Chandika kaget ketika mendengar suara perempuan yang menyapa dan langsung berbalik. Dia melihat jika Siska tengah berdiri di depan pintu. Bagaimana bisa seorang perempuan ada di kamar mandi laki-laki? Dia tidak salah masuk kamar mandi, kan?
Kamar mandi terlihat sepi. Hanya ada Chandika dan Siska.
"Ngapain lo di sini?" tanya Chandika dengan suara datar.
"Kamu tidak ingat dengan aku, sayang?" ucap Siska tersenyum.
"Hah? Sayang? Siapa lo manggil-manggil gue sayang? Nggak usah sok dekat," kata Chandika memincingkan tidak suka.

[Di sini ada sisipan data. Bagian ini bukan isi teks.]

/-!
# Keller–Yin Lemma 5.1.1 BY NAME WITHOUT CGLS Prop. 1.2.5: the NON-SPLIT half (`𝔛^{Sf}_f` Λ-torsion, μ = 0) from BCGKPST Thm. 3.3.1, Milne I 4.10 (a),
# de Shalit II.6.4, Hida Thm. I and CGLS Thm. 2.1.2 (the character main-conjecture engines at the Teichmüller pair) — cell `bsd-eis`, width seat
# `bsd-line-x2-p2` gen 27; crux 4 `BSDpOnCellC` stmt-BirchSwinnertonDyer-19034, line telescope v21 UNCHANGED; P4-f1/f2 of the C2 programme (evidence #59)

WHY. In crux 4's v21 cone Keller–Yin Lemma 5.1.1 (`lemma511_imprimitive_isTorsion_muInvariant_eq_zero_mult_OPEN`, fed to the assembly by name) is
DERIVED by `KellerYinLemma511OfBrAnom.lemma511_OPEN_of_prop125_of_brAnom_of_pub_ofSurC`: the SPLIT half from [BR𝟙-anom] ∧ [BRω-split] (the four
refereed names), the NON-SPLIT half from CGLS Prop. 1.2.5 (`TeichmullerPairUnramifiedAtMult.lemma511Nonsplit_of_prop125`). Here the non-split half is
re-derived from the same four names + CGLS Thm. 2.1.2 (Katz) instead: §1 `lemma511Nonsplit_of_pub_ofPoitouTateAt` runs the split half's own template
(x2-p2 g12/g16: the partner prime `𝔭` of degree one, an embedding `ι' : ℚ̄_p ≃ ℂ` reading it, the Teichmüller pair `(θs, θq)` of a rational line,
orientation by `teichmullerPair_isUnramifiedAt_or`) with the NON-split engines — `CharMainConjOnTreeOfPub.charMainConjOnTree_ofPoitouTateAt` at the
`p`-unramified member `φ` (no anomalous clause needed) and `BrOmegaMultHeavyOfPub.omegaSideTeichmullerPair_ofPoitouTateAt` at `ψ` — to get the
PRIMITIVE unramified (f.g., torsion, μ = 0) triples of both members, then this seat's prop14-free dévissage
`KellerYinLemma511NonsplitOfPrimitive.xAc_moduleFinite_isTorsion_muInvariant_of_primitive_of_not_split` (p792380). §2 `lemma511_OPEN_of_pub_ofSurC` is
the prop125-DROP twin of `lemma511_OPEN_of_prop125_of_brAnom_of_pub_ofSurC` (same binders minus `hprop125`, plus `h331 hX hF hO1`).

HONEST FRAMING: theorems only (no definition, no named fact, no `sorry`, no instance); CONDITIONAL on the refereed names carried as hypotheses
(`h331 hX hF hO1 hF1 h263 h41 h42 h5A` and the inline walls `hbrA hωS` for the split half); closes no stub, discharges no Literature fact, moves no
count (27 names by name of record); nothing «redundant» until the closure lands (host (C2)); BSD / Keller–Yin's theorem is proved for no curve.
-/

set_option autoImplicit false
set_option linter.dupNamespace false -- the summit namespace `…BirchSwinnertonDyer.BirchSwinnertonDyer.Theorems` (Sub = Summit, D-0017) trips it

noncomputable section

open scoped Classical MatrixGroups ModularForm

open CongruenceSubgroup WeierstrassCurve NumberField IsDedekindDomain Field PowerSeries
  Literature.NumberTheory.EllipticCurves Literature.NumberTheory.EllipticCurves.GreenbergSelmer
  Literature.NumberTheory.EllipticCurves.ModularForms Literature.NumberTheory.QuadraticFields
  Literature.NumberTheory.EllipticCurves.Rank1Residual
  Literature.NumberTheory.EllipticCurves.Rank1Residual.Typed
  Literature.NumberTheory.EllipticCurves.KrizLi2019
  Literature.NumberTheory.EllipticCurves.GreenbergVatsal2000
  Literature.NumberTheory.EllipticCurves.Wuthrich2014
  Literature.NumberTheory.EllipticCurves.SteinWuthrich2013
  Literature.NumberTheory.EllipticCurves.Castella2018Exceptional
  Literature.NumberTheory.EllipticCurves.Castella2018
  Literature.NumberTheory.GaloisRepresentations Literature.NumberTheory.GaloisCohomology
  Literature.NumberTheory.Automorphic
  Literature.NumberTheory.EllipticCurves.CastellaGrossiLeeSkinner2022
  Literature.NumberTheory.IwasawaTheory Literature.NumberTheory.IwasawaTheory.Greenberg2016
  Literature.NumberTheory.IwasawaTheory.Greenberg2006
  Summit.BirchSwinnertonDyer.Rank1Residual.X11b.AcSelmer
  Summit.BirchSwinnertonDyer.Rank1Residual.X11b.Halves
  Summit.BirchSwinnertonDyer.Rank1Residual.X11b
  Summit.BirchSwinnertonDyer.Rank1Residual Summit.BirchSwinnertonDyer.Rank1Residual.X1
  Summit.BirchSwinnertonDyer.Rank1Residual.X1.KellerYinMuLambdaSplit
  Summit.BirchSwinnertonDyer.Rank1Residual.X2
  Summit.BirchSwinnertonDyer.BirchSwinnertonDyer.Theorems
  Summit.BirchSwinnertonDyer.BirchSwinnertonDyer.Theorems.EisensteinPrimesMuLambda
open Literature.NumberTheory.EllipticCurves.KellerYin2024

namespace Summit.BirchSwinnertonDyer.BirchSwinnertonDyer.Theorems.KellerYinLemma511OfPub

open Summit.BirchSwinnertonDyer.BirchSwinnertonDyer.Theorems.KellerYinLemma511OfBrAnom
  Literature.NumberTheory.EllipticCurves.BCGKPST2020 Literature.NumberTheory.EllipticCurves.DeShalit1987
  Literature.NumberTheory.EllipticCurves.Hida2010MuInvariant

'Apa-apaan dia manggil Dika sayang? Ganjen banget sama laki orang,' batin Chandika geram.
"Ini aku Putri Vransiska," kata Siska dengan maju mendekat pada Chandika. "Calon istrimu, Pangeran Felix."
"Maaf, gue sudah punya istri," kilah Chandika dingin.
"Apa Ellisha? Ups, maksudnya Cherika?" ucap Siska tersenyum pongah. "Perempuan itu tidak pantas untuk kamu, hanya aku yang pantas untuk bersanding denganmu."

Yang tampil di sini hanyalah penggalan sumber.